──────── Data listing

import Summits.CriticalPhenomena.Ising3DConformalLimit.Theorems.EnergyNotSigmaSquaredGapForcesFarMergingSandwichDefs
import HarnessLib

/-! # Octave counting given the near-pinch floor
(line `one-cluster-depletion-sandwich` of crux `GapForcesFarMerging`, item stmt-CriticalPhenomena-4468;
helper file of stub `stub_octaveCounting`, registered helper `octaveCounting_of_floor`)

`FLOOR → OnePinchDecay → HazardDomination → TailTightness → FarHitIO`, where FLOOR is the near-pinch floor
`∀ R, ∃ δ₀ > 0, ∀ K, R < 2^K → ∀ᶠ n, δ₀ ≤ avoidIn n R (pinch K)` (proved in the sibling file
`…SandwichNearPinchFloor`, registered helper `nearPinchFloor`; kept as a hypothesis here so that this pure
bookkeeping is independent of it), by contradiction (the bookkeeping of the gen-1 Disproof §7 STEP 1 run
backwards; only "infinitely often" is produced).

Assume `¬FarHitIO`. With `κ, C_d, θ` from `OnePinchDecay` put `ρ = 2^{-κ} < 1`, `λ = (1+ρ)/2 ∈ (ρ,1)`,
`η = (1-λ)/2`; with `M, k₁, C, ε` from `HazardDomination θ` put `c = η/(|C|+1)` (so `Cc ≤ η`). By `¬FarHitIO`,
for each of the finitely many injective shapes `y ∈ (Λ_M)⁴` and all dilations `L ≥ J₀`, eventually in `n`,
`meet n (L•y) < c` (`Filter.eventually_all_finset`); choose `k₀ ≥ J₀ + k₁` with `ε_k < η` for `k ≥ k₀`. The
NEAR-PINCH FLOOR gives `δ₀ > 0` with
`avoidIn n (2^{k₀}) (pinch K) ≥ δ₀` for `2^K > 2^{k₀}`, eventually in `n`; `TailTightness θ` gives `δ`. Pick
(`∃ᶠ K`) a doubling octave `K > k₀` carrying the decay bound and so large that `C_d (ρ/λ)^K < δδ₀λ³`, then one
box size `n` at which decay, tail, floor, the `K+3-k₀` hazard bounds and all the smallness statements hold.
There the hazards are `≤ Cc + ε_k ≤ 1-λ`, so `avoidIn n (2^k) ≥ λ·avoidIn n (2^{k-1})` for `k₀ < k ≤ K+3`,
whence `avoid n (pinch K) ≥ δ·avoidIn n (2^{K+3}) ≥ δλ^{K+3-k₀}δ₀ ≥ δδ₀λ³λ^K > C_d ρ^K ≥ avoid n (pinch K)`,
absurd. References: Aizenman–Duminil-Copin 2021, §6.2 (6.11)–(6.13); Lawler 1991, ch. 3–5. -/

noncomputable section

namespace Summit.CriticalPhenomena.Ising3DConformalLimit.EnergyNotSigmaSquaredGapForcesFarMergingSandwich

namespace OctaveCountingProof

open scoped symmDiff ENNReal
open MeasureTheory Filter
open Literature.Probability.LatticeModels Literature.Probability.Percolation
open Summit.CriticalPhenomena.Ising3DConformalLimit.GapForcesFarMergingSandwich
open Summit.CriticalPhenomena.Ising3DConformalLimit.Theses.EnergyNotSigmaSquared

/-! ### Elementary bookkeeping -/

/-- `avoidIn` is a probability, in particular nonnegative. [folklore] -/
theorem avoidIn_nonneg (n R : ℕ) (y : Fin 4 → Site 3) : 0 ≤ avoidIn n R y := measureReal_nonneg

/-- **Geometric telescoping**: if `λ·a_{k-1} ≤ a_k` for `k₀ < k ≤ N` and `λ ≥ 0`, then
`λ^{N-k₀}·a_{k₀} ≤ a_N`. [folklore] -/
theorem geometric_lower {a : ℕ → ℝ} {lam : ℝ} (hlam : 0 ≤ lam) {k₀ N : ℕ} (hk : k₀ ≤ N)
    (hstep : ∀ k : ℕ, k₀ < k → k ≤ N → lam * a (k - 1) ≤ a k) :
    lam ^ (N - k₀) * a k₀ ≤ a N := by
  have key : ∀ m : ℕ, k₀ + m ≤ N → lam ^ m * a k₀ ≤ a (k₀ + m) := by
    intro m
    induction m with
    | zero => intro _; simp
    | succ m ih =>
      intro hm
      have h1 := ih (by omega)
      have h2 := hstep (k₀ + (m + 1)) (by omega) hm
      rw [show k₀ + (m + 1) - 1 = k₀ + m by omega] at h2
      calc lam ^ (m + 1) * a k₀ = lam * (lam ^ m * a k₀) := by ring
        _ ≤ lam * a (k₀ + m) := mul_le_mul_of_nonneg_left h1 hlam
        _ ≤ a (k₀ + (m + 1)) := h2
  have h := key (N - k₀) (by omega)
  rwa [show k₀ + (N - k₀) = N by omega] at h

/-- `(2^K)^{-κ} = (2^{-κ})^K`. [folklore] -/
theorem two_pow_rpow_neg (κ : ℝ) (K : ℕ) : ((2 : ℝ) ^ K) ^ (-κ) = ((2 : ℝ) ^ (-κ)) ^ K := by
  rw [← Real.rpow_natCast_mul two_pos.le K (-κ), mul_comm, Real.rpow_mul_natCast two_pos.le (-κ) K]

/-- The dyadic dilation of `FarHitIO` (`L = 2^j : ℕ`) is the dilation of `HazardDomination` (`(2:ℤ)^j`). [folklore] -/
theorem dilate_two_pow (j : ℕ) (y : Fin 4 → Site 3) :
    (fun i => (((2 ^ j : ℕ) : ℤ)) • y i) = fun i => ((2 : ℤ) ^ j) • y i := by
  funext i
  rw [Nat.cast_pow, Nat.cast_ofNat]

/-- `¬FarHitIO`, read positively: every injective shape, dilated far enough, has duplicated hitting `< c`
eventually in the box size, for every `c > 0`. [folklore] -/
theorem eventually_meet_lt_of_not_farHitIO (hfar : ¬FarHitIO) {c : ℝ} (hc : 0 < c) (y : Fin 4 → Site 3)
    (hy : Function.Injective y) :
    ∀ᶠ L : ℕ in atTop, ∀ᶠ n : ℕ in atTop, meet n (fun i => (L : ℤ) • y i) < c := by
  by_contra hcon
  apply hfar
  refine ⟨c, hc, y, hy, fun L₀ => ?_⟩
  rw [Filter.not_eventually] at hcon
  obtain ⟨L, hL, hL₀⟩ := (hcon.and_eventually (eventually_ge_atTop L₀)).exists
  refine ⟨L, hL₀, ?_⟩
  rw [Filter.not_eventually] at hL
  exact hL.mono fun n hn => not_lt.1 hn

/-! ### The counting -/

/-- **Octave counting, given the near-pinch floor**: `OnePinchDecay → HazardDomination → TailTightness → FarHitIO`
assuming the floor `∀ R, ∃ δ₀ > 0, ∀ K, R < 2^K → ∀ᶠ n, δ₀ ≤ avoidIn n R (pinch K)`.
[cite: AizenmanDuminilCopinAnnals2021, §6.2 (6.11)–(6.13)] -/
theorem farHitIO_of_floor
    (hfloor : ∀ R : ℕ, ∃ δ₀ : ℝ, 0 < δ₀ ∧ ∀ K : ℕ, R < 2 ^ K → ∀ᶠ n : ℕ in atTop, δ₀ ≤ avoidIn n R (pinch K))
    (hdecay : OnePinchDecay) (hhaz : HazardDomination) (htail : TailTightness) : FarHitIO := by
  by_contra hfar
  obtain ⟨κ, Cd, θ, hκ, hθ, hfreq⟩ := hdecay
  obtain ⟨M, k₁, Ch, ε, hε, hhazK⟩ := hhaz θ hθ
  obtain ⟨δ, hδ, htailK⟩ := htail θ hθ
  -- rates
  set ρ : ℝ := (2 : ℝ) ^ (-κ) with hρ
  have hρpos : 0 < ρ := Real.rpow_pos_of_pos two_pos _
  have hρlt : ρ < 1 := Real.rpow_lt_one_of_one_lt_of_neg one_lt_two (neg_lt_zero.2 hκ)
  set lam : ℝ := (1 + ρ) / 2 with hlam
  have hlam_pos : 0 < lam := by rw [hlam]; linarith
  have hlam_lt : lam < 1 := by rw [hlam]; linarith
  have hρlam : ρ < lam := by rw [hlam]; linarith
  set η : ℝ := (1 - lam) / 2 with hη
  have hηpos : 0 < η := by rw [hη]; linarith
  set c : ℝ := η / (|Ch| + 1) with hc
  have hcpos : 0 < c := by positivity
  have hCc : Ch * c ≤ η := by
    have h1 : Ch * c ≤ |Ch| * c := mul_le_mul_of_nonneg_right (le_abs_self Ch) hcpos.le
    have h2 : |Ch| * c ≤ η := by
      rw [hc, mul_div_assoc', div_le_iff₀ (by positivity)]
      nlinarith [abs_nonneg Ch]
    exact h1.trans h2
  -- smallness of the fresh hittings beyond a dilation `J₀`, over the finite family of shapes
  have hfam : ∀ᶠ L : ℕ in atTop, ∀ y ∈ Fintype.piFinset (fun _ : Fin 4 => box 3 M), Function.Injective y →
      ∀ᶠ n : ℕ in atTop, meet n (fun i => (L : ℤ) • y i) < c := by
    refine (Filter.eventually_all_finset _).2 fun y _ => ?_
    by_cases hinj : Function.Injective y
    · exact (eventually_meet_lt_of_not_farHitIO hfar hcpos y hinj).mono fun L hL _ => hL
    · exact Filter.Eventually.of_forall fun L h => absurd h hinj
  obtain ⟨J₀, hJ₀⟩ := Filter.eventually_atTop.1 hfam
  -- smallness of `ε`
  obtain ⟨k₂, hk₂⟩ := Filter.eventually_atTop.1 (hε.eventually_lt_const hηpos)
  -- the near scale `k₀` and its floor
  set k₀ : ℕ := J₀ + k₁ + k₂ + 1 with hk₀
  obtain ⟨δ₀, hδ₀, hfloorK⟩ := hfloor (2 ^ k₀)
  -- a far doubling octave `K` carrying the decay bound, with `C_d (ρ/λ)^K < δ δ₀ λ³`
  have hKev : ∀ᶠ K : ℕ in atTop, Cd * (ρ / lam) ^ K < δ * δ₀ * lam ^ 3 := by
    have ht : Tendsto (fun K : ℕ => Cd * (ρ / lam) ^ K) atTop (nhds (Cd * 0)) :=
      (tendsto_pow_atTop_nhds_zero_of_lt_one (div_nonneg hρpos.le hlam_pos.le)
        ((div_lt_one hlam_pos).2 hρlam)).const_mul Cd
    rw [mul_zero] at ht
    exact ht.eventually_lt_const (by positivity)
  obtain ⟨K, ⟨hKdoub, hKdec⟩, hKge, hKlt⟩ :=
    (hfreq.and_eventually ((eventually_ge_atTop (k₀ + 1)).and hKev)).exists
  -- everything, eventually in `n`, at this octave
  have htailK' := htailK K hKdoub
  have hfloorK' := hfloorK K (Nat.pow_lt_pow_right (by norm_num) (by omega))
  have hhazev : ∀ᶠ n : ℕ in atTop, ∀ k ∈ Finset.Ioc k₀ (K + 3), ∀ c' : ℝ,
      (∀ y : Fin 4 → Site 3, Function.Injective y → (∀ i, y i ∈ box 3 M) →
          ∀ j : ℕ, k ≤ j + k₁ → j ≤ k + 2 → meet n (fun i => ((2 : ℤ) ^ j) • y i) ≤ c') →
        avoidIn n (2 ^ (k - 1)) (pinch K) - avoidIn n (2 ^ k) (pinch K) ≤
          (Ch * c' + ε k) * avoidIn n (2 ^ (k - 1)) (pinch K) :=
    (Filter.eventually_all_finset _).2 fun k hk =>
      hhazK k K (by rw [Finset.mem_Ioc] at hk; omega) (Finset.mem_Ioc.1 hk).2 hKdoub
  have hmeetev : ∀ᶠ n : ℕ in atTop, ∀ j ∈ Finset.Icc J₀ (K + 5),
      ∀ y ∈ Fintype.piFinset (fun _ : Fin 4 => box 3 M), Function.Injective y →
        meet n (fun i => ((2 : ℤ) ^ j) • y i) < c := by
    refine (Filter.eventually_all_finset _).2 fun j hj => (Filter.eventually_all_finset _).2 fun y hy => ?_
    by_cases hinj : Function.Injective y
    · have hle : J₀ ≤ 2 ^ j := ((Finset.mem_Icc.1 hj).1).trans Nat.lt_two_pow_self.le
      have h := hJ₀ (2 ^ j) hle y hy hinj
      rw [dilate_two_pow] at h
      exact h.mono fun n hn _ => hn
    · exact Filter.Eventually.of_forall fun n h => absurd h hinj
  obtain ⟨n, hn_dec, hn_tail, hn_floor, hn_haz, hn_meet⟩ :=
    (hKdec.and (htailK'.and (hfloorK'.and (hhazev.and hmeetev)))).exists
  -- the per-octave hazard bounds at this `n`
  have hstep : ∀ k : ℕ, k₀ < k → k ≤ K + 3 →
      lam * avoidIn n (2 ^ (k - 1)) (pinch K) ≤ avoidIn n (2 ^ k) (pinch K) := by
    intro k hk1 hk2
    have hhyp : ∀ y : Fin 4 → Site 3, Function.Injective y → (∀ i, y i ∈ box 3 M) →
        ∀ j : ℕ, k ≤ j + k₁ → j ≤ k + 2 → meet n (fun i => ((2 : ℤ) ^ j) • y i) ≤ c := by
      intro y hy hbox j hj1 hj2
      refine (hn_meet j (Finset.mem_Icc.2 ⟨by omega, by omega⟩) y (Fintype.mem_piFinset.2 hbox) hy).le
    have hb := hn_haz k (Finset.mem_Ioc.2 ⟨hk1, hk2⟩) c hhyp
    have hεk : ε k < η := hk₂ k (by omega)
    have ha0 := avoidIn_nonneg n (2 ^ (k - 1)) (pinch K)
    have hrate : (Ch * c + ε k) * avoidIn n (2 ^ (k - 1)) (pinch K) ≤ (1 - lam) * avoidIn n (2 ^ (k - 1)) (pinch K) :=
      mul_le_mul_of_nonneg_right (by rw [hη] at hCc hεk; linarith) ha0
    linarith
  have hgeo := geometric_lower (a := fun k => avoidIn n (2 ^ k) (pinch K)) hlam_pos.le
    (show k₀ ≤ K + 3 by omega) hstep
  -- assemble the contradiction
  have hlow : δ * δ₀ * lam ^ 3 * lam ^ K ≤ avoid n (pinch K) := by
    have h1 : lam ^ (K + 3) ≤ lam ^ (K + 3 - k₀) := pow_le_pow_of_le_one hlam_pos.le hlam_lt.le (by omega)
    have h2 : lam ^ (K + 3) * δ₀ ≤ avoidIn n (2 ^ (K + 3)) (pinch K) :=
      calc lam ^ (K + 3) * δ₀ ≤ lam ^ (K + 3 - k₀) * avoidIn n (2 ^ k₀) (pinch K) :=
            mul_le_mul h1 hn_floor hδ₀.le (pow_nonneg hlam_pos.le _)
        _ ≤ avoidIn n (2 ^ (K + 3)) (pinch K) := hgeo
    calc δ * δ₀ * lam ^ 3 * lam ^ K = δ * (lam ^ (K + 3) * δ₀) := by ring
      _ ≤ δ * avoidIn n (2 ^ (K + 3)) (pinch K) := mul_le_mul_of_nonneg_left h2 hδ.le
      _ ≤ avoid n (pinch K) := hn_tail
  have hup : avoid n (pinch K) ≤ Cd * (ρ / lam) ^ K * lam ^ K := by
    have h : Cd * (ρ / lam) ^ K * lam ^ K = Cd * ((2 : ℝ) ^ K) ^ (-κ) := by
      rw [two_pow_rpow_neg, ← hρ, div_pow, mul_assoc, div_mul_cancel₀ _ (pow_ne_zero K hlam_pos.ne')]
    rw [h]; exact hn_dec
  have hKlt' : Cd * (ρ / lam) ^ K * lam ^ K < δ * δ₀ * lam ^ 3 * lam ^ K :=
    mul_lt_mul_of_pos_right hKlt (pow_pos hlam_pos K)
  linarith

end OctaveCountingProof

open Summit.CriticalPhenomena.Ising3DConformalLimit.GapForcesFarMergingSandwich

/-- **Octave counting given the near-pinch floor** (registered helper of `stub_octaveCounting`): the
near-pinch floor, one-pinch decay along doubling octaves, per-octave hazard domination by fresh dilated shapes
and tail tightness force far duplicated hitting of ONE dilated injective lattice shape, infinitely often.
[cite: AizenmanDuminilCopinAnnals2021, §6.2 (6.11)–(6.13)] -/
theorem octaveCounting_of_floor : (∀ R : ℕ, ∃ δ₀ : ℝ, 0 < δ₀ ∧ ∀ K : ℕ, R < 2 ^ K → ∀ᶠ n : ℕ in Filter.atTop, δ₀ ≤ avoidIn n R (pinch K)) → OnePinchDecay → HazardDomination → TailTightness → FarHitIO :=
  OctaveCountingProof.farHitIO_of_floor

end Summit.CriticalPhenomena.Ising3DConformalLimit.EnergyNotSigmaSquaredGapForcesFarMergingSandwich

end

────────────────

▶ **What you are asked to do**
Above are the lines; repeat exactly the ones from the line containing "have h2 := hstep" down to the line containing "The counting -/", both inclusive.

▶ **Exercise result**
      have h2 := hstep (k₀ + (m + 1)) (by omega) hm
      rw [show k₀ + (m + 1) - 1 = k₀ + m by omega] at h2
      calc lam ^ (m + 1) * a k₀ = lam * (lam ^ m * a k₀) := by ring
        _ ≤ lam * a (k₀ + m) := mul_le_mul_of_nonneg_left h1 hlam
        _ ≤ a (k₀ + (m + 1)) := h2
  have h := key (N - k₀) (by omega)
  rwa [show k₀ + (N - k₀) = N by omega] at h

/-- `(2^K)^{-κ} = (2^{-κ})^K`. [folklore] -/
theorem two_pow_rpow_neg (κ : ℝ) (K : ℕ) : ((2 : ℝ) ^ K) ^ (-κ) = ((2 : ℝ) ^ (-κ)) ^ K := by
  rw [← Real.rpow_natCast_mul two_pos.le K (-κ), mul_comm, Real.rpow_mul_natCast two_pos.le (-κ) K]

/-- The dyadic dilation of `FarHitIO` (`L = 2^j : ℕ`) is the dilation of `HazardDomination` (`(2:ℤ)^j`). [folklore] -/
theorem dilate_two_pow (j : ℕ) (y : Fin 4 → Site 3) :
    (fun i => (((2 ^ j : ℕ) : ℤ)) • y i) = fun i => ((2 : ℤ) ^ j) • y i := by
  funext i
  rw [Nat.cast_pow, Nat.cast_ofNat]

/-- `¬FarHitIO`, read positively: every injective shape, dilated far enough, has duplicated hitting `< c`
eventually in the box size, for every `c > 0`. [folklore] -/
theorem eventually_meet_lt_of_not_farHitIO (hfar : ¬FarHitIO) {c : ℝ} (hc : 0 < c) (y : Fin 4 → Site 3)
    (hy : Function.Injective y) :
    ∀ᶠ L : ℕ in atTop, ∀ᶠ n : ℕ in atTop, meet n (fun i => (L : ℤ) • y i) < c := by
  by_contra hcon
  apply hfar
  refine ⟨c, hc, y, hy, fun L₀ => ?_⟩
  rw [Filter.not_eventually] at hcon
  obtain ⟨L, hL, hL₀⟩ := (hcon.and_eventually (eventually_ge_atTop L₀)).exists
  refine ⟨L, hL₀, ?_⟩
  rw [Filter.not_eventually] at hL
  exact hL.mono fun n hn => not_lt.1 hn

/-! ### The counting -/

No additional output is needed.